Norm of matrix and its maximum eigenvalue I've seen in some inequalities in the theory of ODEs that $\lVert Q \lVert \le \lambda_{max}(Q)$. What theorem from Linear Algebra is relevant here?
 A: I wonder whether the inequality isn't backward. 
$\|A\|_2$ is usually defined as the supremum, over all unit vectors $x$, of $\|Ax\|_2$. 
Let $\lambda$ be the largest eigenvalue of $A$ (in modulus), and let $v$ be a corresponding unit eigenvector. Then $$\|A\|_2\ge\|Av\|_2=\|\lambda v\|_2=|\lambda|\|v\|_2=|\lambda|$$
A: The equation is backwards, but there is a more general result that is applicable.
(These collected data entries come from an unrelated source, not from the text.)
import Summits.QuantumFields.YangMills.Theorems.BalabanUVNodesN07SplitClauseHeadBudgetAffine
import HarnessLib

/-!
# N07 [B11] (= [15] = [Balaban1985Variational]) Sect. F, road of record R0′, S6 HEAD — **THE OUTWARD MEET EDITION, FILE E: THE BUDGET FOR AFFINE LETTERS IN THE MEET KNIT's CURRENCIES**
# — g4 FILE 8 `…N07SplitClauseHeadBudgetAffine.budget_affine(_fun)` re-run for FILE D's `HBUDGET` floors (`¼M′·max{4C_HB_Hβ₁, θ_Hβ₂} < t₂` with the far datum `β₂(ρ + M′)` no longer
# divided by `M′`, and the uniform door's `2C_HB_Hs′ < t₃`): explicit `C θ Q` from affine letters with non-negative coefficients, one call per `(ε, δ, j)`

Cell `pub-ymgap`, width seat `pub-ymgap-dag-n07-w4` g5 (sub-target S6 = the HEAD; MODULE 57 default pen), INTENT-7 (cell bus).  `--kind proof --supports stmt-QuantumFields-27364 --as helper`
(K1⁹ per dag-lead KEY MAP v2); count-neutral; def-free; elementary real arithmetic only.

WHAT IS PROVED (sorry-free; no definition; axioms standard).  ★★ `budget_affine_meet` — with `M′ > 0`, `C_H B_H θ_H ≥ 0` (any `C_S B_S`), letters `β₁ β₂ t₁` affine in `(δ, ε, ε²)` with
non-negative coefficients (`σ, s′` affine, any signs), `0 < δ`, `0 ≤ ε`: thresholds above FILE D's floors with `t₁ + (t₂ + t_∂) + t₃ ≤ Cδ + θε + Qε²` for the EXPLICIT
`C = M′C_HB_Hb₁₁ + ¼M′θ_Hb₂₁ + 2C_HB_Hs₁ + 8C_SB_Sσ₁ + q₁ + 1`, `θ, Q` likewise (indices 2, 3, no `+1`); ★ `budget_affine_fun_meet` — the letter-function form (FILE D's `HBUDGET`
antecedent shape at one `(ε, δ, j)`).  NOTE (LOCATED-BUDGET-SHEAR-THETA, cell bus I.40734): this computes `θ` as the SUM of the letters' ε-coefficients; the R0′ closers' `16θ ≤ 1` is a
SEPARATE hypothesis of the knit and is NOT claimed satisfiable here.
HONEST SCOPE.  Arithmetic; no N07 content; nothing of [15] asserted; `HBUDGET` of FILE D is DISCHARGED by this only for letters of the stated shape supplied by the chart lane; no token ∕
stub ∕ K-item closed; N07 NOT discharged; counts unmoved (typed 28∕28 · discharged 5∕27); one finite 𝕋⁴ programme at fixed ε — the route closes the conditional finite-𝕋⁴ rung
`BalabanLadder.UV` ONLY; the YM mass gap (Clay) is NOT proved by any of this.  No `sorry` ∕ `def` ∕ `instance` ∕ `notation`.

References: [15] (160)–(161) p. 303, (162)–(166) pp. 303–304, (165) p. 304.
-/

set_option autoImplicit false

noncomputable section

namespace Summit.QuantumFields.YangMills.BalabanUVNodes.N07SplitClauseHeadBudgetAffineMeet

/-- ★★ **THE BUDGET FOR AFFINE LETTERS, ONE LEVEL, MEET CURRENCIES**: thresholds `t₂ t₃ t_∂` above FILE D's floors `¼M′·max{4C_HB_Hβ₁, θ_Hβ₂}`, `2C_HB_Hs′`, `2C_SB_S·4σ` with
`t₁ + (t₂ + t_∂) + t₃ ≤ Cδ + θε + Qε²` for the explicit `C = M′C_HB_Hb₁₁ + ¼M′θ_Hb₂₁ + 2C_HB_Hs₁ + 8C_SB_Sσ₁ + q₁ + 1`, `θ, Q` likewise (indices 2, 3, no `+1`).
[cite: Balaban1985Variational, (165) p.304, (162)–(166) pp.303–304 (bookkeeping)] -/
theorem budget_affine_meet {M' CH BH θH CS BS : ℝ} (hM' : 0 < M') (hCH : 0 ≤ CH) (hBH : 0 ≤ BH) (hθH : 0 ≤ θH)
    {b₁₁ b₁₂ b₁₃ b₂₁ b₂₂ b₂₃ s₁ s₂ s₃ σ₁ σ₂ σ₃ q₁ q₂ q₃ : ℝ}
    (hb₁₁ : 0 ≤ b₁₁) (hb₁₂ : 0 ≤ b₁₂) (hb₁₃ : 0 ≤ b₁₃) (hb₂₁ : 0 ≤ b₂₁) (hb₂₂ : 0 ≤ b₂₂) (hb₂₃ : 0 ≤ b₂₃)
    {δ ε : ℝ} (hδ : 0 < δ) (hε : 0 ≤ ε) :
    ∃ t₂ t₃ tD : ℝ,
      1 / 4 * M' * max (4 * CH * BH * (b₁₁ * δ + b₁₂ * ε + b₁₃ * ε ^ 2)) (θH * (b₂₁ * δ + b₂₂ * ε + b₂₃ * ε ^ 2)) < t₂ ∧
      2 * CH * BH * (s₁ * δ + s₂ * ε + s₃ * ε ^ 2) < t₃ ∧
      2 * CS * BS * (4 * (σ₁ * δ + σ₂ * ε + σ₃ * ε ^ 2)) < tD ∧
      (q₁ * δ + q₂ * ε + q₃ * ε ^ 2) + (t₂ + tD) + t₃ ≤
        (M' * CH * BH * b₁₁ + 1 / 4 * M' * θH * b₂₁ + 2 * CH * BH * s₁ + 8 * CS * BS * σ₁ + q₁ + 1) * δ +
        (M' * CH * BH * b₁₂ + 1 / 4 * M' * θH * b₂₂ + 2 * CH * BH * s₂ + 8 * CS * BS * σ₂ + q₂) * ε +
        (M' * CH * BH * b₁₃ + 1 / 4 * M' * θH * b₂₃ + 2 * CH * BH * s₃ + 8 * CS * BS * σ₃ + q₃) * ε ^ 2 := by
  have hε2 : 0 ≤ ε ^ 2 := sq_nonneg ε
  set B1 := b₁₁ * δ + b₁₂ * ε + b₁₃ * ε ^ 2 with hB1
  set B2 := b₂₁ * δ + b₂₂ * ε + b₂₃ * ε ^ 2 with hB2
  set S := s₁ * δ + s₂ * ε + s₃ * ε ^ 2 with hS
  set Sg := σ₁ * δ + σ₂ * ε + σ₃ * ε ^ 2 with hSg
  have hB1n : 0 ≤ B1 := by rw [hB1]; positivity
  have hB2n : 0 ≤ B2 := by rw [hB2]; positivity
  have hCB : 0 ≤ CH * BH := mul_nonneg hCH hBH
  -- the `max` by a sum
  have hX₂ : 1 / 4 * M' * max (4 * CH * BH * B1) (θH * B2) ≤ M' * CH * BH * B1 + 1 / 4 * M' * θH * B2 := by
    have hm := max_le_add_of_nonneg (by positivity : 0 ≤ 4 * CH * BH * B1) (by positivity : 0 ≤ θH * B2)
    have hM0 : 0 ≤ 1 / 4 * M' := by positivity
    calc 1 / 4 * M' * max (4 * CH * BH * B1) (θH * B2)
        ≤ 1 / 4 * M' * (4 * CH * BH * B1 + θH * B2) := mul_le_mul_of_nonneg_left hm hM0
      _ = M' * CH * BH * B1 + 1 / 4 * M' * θH * B2 := by ring
  refine ⟨1 / 4 * M' * max (4 * CH * BH * B1) (θH * B2) + δ / 3, 2 * CH * BH * S + δ / 3, 2 * CS * BS * (4 * Sg) + δ / 3,
    by linarith, by linarith, by linarith, ?_⟩
  have hexp : (M' * CH * BH * b₁₁ + 1 / 4 * M' * θH * b₂₁ + 2 * CH * BH * s₁ + 8 * CS * BS * σ₁ + q₁ + 1) * δ +
        (M' * CH * BH * b₁₂ + 1 / 4 * M' * θH * b₂₂ + 2 * CH * BH * s₂ + 8 * CS * BS * σ₂ + q₂) * ε +
        (M' * CH * BH * b₁₃ + 1 / 4 * M' * θH * b₂₃ + 2 * CH * BH * s₃ + 8 * CS * BS * σ₃ + q₃) * ε ^ 2 =
      (q₁ * δ + q₂ * ε + q₃ * ε ^ 2) + (M' * CH * BH * B1 + 1 / 4 * M' * θH * B2) + 2 * CH * BH * S + 8 * CS * BS * Sg + δ := by
    rw [hB1, hB2, hS, hSg]; ring
  rw [hexp]
  have h8 : 2 * CS * BS * (4 * Sg) = 8 * CS * BS * Sg := by ring
  linarith

/-- ★ **THE SAME FOR LETTER FUNCTIONS OF `(ε, δ, j)`** — the literal shape of FILE D's ranged `HBUDGET` antecedent at one `(ε, δ, j)` (`M′ := sideP …` cast): affine letters AT
`(ε, δ, j)` with the given non-negative coefficients ⇒ the thresholds with `budget_affine_meet`'s explicit `C θ Q` (`0 < δ j`; `0 ≤ ε j` from `B₃·δ j ≤ ε j`, `0 < B₃`).
[cite: Balaban1985Variational, (165) p.304, (162)–(166) pp.303–304 (bookkeeping)] -/
theorem budget_affine_fun_meet {M' CH BH θH CS BS : ℝ} (hM' : 0 < M') (hCH : 0 ≤ CH) (hBH : 0 ≤ BH) (hθH : 0 ≤ θH)
    {b₁₁ b₁₂ b₁₃ b₂₁ b₂₂ b₂₃ s₁ s₂ s₃ σ₁ σ₂ σ₃ q₁ q₂ q₃ : ℝ}
    (hb₁₁ : 0 ≤ b₁₁) (hb₁₂ : 0 ≤ b₁₂) (hb₁₃ : 0 ≤ b₁₃) (hb₂₁ : 0 ≤ b₂₁) (hb₂₂ : 0 ≤ b₂₂) (hb₂₃ : 0 ≤ b₂₃)
    (β₁ β₂ s' σ t₁ : (ℕ → ℝ) → (ℕ → ℝ) → ℕ → ℝ) (ε δ : ℕ → ℝ) (j : ℕ)
    (hβ₁ : β₁ ε δ j = b₁₁ * δ j + b₁₂ * ε j + b₁₃ * ε j ^ 2) (hβ₂ : β₂ ε δ j = b₂₁ * δ j + b₂₂ * ε j + b₂₃ * ε j ^ 2)
    (hs' : s' ε δ j = s₁ * δ j + s₂ * ε j + s₃ * ε j ^ 2) (hσ : σ ε δ j = σ₁ * δ j + σ₂ * ε j + σ₃ * ε j ^ 2)
    (ht₁ : t₁ ε δ j = q₁ * δ j + q₂ * ε j + q₃ * ε j ^ 2)
    {B₃ : ℝ} (hB₃ : 0 < B₃) (hδ : 0 < δ j) (hεδ : B₃ * δ j ≤ ε j) :
    ∃ t₂ t₃ tD : ℝ,
      1 / 4 * M' * max (4 * CH * BH * β₁ ε δ j) (θH * β₂ ε δ j) < t₂ ∧
      2 * CH * BH * s' ε δ j < t₃ ∧ 2 * CS * BS * (4 * σ ε δ j) < tD ∧
      t₁ ε δ j + (t₂ + tD) + t₃ ≤
        (M' * CH * BH * b₁₁ + 1 / 4 * M' * θH * b₂₁ + 2 * CH * BH * s₁ + 8 * CS * BS * σ₁ + q₁ + 1) * δ j +
        (M' * CH * BH * b₁₂ + 1 / 4 * M' * θH * b₂₂ + 2 * CH * BH * s₂ + 8 * CS * BS * σ₂ + q₂) * ε j +
        (M' * CH * BH * b₁₃ + 1 / 4 * M' * θH * b₂₃ + 2 * CH * BH * s₃ + 8 * CS * BS * σ₃ + q₃) * ε j ^ 2 := by
  have hε : 0 ≤ ε j := le_trans (mul_pos hB₃ hδ).le hεδ
  rw [hβ₁, hβ₂, hs', hσ, ht₁]
  exact budget_affine_meet hM' hCH hBH hθH hb₁₁ hb₁₂ hb₁₃ hb₂₁ hb₂₂ hb₂₃ hδ hε

end Summit.QuantumFields.YangMills.BalabanUVNodes.N07SplitClauseHeadBudgetAffineMeet

end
This result can be found in textbooks such as Theorem 5.6.9 in   Matrix Analysis (2012) by Horn and Johnsson:

Let $\|Q\|$ denote a matrix norm of the matrix $Q$. Let  $\lambda$ be
an eigenvalue of $Q$. Let $\rho(Q)$ be the spectral norm of $Q$, which
is the absolute value of the largest eigenvalue:  $\rho(Q) \triangleq |\lambda_{max}(Q)|$.
$$|\lambda| \leq \rho(Q) \leq \|Q\| $$
and if $Q$ is invertible, then  $$\rho(Q) \geq |\lambda| \geq 1/ \|Q\| $$

Remark: If $\lambda_{max}(Q)$ is a nonnegative real value, then $\lambda_{max}(Q)=\rho(Q)$, and $ \lambda_{max}(Q) \leq \|Q\|$. Example of such occasions is if $Q$ is positive semidefinite or if $Q$ is a irreducible nonnegative (see Perron-Frobenius theorem).
A: You can also use the Jordan Normal Form of the matrix to show that all of the eigenvalues are less than the norm of the matrix.